* _TO DO_:
Produce as output only the lines below starting at the line with "[MoonenZarhin1999LowDim] B. Moonen, Yu." and continuing through the line with "open ExteriorLefschetz ExteriorAlgebra", each one exactly as written.

* _Extracted records_:

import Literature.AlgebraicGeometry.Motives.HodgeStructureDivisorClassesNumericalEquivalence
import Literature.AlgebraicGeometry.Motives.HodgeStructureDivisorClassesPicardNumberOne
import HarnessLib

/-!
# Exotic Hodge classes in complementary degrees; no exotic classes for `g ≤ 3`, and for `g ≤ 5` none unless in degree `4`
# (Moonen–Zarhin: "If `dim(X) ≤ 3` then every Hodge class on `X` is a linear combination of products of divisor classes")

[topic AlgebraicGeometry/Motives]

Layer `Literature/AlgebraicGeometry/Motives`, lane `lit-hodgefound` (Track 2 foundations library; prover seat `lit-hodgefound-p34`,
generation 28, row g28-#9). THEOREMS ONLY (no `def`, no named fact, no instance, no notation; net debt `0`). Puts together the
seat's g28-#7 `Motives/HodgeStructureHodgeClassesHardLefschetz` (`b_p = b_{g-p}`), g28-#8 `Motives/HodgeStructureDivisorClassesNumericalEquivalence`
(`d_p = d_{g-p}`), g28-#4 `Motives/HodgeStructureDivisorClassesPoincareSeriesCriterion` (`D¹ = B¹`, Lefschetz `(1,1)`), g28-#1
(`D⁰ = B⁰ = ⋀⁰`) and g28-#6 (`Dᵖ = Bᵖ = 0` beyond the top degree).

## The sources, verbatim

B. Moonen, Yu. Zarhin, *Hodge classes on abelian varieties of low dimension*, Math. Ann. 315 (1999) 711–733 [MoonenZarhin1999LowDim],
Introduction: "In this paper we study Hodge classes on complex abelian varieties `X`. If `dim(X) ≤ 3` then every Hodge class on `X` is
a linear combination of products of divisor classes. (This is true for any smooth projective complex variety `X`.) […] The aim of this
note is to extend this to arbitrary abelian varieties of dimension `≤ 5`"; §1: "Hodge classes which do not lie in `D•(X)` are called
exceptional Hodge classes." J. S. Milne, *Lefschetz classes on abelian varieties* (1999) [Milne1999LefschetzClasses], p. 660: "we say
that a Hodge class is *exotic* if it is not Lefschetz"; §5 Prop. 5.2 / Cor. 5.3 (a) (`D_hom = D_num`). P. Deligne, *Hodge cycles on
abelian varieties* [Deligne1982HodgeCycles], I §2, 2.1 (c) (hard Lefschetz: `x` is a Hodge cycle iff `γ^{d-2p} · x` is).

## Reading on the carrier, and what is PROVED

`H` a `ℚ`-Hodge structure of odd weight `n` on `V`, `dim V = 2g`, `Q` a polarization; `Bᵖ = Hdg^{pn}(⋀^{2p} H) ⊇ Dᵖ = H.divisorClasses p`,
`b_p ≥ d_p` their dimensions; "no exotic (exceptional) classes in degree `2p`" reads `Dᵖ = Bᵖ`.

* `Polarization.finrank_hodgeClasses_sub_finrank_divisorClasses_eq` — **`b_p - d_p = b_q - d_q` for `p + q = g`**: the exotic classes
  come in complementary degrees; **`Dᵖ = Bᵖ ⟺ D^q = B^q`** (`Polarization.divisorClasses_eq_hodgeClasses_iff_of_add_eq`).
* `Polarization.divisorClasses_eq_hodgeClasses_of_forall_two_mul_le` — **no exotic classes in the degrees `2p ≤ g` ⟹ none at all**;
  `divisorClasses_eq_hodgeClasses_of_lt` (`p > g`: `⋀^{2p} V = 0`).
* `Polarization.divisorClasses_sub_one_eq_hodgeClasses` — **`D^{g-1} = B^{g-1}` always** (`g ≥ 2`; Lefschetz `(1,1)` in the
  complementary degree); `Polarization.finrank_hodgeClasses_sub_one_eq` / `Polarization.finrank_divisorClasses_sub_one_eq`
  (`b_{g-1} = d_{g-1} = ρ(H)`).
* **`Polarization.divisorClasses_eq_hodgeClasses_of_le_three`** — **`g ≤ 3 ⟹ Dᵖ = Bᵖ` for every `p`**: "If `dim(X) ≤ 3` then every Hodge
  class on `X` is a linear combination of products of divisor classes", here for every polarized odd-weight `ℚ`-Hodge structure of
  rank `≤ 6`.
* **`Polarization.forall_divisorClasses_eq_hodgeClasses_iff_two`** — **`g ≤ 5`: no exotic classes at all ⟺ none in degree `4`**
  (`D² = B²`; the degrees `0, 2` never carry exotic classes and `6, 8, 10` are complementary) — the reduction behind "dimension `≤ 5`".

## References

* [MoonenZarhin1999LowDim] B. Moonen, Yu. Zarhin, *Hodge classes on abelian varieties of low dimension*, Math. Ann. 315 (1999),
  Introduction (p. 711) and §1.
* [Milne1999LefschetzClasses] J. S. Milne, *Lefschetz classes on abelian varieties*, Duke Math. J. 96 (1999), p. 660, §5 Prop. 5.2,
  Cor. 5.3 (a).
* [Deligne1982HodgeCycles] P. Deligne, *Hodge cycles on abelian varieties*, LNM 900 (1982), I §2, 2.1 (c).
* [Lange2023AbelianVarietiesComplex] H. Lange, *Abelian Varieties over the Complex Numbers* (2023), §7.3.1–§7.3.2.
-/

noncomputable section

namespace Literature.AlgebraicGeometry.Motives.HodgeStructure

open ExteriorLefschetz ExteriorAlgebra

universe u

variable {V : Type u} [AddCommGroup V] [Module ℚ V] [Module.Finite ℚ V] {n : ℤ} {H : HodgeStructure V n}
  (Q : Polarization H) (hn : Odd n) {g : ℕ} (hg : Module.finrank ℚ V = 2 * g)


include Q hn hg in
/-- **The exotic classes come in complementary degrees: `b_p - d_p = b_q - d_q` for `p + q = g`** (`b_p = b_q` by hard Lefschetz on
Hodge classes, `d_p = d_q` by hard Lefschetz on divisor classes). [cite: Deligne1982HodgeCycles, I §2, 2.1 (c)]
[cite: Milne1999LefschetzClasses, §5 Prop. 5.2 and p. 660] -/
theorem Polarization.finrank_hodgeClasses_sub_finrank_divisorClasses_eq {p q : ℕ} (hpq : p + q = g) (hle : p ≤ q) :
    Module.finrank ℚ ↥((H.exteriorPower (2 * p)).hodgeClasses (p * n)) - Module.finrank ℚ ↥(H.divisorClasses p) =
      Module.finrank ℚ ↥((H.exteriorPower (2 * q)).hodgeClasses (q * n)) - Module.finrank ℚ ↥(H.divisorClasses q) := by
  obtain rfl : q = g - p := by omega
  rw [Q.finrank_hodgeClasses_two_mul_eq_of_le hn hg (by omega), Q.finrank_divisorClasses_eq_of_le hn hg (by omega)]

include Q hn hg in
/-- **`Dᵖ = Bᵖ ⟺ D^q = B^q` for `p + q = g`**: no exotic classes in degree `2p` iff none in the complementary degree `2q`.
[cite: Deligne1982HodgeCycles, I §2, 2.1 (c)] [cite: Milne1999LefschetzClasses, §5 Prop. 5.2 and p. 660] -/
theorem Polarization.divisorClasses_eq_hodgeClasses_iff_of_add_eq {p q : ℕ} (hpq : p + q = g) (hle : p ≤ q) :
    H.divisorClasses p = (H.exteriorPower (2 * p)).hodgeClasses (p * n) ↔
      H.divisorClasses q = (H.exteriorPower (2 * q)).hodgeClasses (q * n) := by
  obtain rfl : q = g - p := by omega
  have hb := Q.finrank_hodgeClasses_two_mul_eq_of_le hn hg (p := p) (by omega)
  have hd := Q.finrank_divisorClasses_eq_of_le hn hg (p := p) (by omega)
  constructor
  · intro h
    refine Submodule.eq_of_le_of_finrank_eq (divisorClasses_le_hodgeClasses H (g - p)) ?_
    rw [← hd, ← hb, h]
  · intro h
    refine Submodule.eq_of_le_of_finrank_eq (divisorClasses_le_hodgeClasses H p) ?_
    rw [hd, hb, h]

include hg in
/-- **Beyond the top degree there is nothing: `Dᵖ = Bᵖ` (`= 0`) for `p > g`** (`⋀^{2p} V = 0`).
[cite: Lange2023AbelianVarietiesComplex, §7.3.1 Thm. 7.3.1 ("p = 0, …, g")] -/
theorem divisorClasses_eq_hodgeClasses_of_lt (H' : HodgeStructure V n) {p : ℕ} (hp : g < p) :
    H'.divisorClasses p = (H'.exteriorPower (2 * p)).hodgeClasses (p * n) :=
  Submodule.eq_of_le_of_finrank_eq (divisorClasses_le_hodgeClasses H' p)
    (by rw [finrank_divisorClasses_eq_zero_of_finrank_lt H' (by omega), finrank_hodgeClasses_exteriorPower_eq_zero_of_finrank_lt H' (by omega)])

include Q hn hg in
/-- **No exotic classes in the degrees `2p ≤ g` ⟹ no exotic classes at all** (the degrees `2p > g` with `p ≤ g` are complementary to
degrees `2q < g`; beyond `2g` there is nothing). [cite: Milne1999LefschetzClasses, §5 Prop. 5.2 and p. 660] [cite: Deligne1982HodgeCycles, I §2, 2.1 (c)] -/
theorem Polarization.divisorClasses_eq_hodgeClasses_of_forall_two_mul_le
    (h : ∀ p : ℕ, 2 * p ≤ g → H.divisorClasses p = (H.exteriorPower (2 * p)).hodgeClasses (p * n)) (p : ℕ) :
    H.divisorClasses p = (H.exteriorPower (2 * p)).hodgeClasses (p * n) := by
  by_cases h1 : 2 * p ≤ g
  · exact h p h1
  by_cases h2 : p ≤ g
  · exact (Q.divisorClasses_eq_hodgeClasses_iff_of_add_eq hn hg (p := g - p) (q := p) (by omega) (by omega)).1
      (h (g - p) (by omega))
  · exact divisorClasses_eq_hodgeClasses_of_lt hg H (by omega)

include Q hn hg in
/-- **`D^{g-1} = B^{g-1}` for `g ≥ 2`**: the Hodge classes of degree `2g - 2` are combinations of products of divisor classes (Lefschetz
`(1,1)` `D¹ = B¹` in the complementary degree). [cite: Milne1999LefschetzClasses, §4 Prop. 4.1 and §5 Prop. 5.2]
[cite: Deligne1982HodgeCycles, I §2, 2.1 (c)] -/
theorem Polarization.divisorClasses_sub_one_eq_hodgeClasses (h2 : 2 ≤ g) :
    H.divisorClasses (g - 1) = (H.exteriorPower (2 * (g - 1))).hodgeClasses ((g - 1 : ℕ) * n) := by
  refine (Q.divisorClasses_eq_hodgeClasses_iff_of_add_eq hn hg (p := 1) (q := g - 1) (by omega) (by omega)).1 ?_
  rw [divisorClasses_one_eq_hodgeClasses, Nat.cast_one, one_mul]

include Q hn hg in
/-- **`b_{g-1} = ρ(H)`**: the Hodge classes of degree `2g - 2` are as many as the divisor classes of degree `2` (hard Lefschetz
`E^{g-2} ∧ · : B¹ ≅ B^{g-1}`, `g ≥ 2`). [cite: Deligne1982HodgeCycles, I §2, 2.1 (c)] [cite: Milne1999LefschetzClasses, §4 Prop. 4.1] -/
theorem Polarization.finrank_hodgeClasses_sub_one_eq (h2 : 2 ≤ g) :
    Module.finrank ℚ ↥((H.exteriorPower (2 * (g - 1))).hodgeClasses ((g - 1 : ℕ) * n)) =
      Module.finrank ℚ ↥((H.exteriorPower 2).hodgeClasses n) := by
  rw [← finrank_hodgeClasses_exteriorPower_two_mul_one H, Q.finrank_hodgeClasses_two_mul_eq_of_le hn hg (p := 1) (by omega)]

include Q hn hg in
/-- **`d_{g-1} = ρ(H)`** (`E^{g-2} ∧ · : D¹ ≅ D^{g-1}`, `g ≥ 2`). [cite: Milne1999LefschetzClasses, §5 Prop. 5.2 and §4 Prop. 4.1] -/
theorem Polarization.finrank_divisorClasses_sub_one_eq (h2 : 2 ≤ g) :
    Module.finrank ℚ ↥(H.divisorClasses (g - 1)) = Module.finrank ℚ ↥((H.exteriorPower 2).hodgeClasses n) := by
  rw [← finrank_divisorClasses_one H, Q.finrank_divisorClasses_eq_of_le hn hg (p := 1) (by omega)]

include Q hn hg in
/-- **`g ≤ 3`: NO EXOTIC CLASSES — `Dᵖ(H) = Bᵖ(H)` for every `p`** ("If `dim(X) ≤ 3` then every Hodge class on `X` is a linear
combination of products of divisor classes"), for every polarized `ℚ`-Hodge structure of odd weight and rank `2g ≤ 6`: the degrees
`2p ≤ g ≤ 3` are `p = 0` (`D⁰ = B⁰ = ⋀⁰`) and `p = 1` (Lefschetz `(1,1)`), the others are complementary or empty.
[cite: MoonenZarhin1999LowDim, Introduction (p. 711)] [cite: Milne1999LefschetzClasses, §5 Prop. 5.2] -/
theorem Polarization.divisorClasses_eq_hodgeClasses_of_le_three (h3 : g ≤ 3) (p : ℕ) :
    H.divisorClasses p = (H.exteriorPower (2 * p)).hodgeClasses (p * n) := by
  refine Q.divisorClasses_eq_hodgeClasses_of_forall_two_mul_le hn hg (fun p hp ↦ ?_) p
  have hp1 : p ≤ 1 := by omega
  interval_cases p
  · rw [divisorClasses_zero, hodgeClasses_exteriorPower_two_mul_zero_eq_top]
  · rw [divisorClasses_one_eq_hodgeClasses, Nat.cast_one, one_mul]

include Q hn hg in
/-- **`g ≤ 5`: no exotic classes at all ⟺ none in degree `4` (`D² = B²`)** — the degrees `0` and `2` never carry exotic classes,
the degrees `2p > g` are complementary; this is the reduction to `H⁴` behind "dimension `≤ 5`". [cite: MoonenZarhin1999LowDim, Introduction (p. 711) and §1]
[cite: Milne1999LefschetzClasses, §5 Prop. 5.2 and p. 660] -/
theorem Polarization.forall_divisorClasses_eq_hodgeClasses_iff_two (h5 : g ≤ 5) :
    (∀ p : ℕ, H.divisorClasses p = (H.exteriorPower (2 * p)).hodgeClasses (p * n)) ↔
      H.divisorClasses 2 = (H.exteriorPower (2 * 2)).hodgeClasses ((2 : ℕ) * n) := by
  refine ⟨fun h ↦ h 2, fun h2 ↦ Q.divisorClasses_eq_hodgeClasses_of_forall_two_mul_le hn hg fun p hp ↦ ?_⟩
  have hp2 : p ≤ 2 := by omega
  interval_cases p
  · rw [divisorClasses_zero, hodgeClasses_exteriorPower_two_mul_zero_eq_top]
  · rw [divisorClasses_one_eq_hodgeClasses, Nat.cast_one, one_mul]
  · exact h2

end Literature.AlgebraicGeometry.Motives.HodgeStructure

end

* _TASK ANSWER_:
* [MoonenZarhin1999LowDim] B. Moonen, Yu. Zarhin, *Hodge classes on abelian varieties of low dimension*, Math. Ann. 315 (1999),
  Introduction (p. 711) and §1.
* [Milne1999LefschetzClasses] J. S. Milne, *Lefschetz classes on abelian varieties*, Duke Math. J. 96 (1999), p. 660, §5 Prop. 5.2,
  Cor. 5.3 (a).
* [Deligne1982HodgeCycles] P. Deligne, *Hodge cycles on abelian varieties*, LNM 900 (1982), I §2, 2.1 (c).
* [Lange2023AbelianVarietiesComplex] H. Lange, *Abelian Varieties over the Complex Numbers* (2023), §7.3.1–§7.3.2.
-/

noncomputable section

namespace Literature.AlgebraicGeometry.Motives.HodgeStructure

open ExteriorLefschetz ExteriorAlgebra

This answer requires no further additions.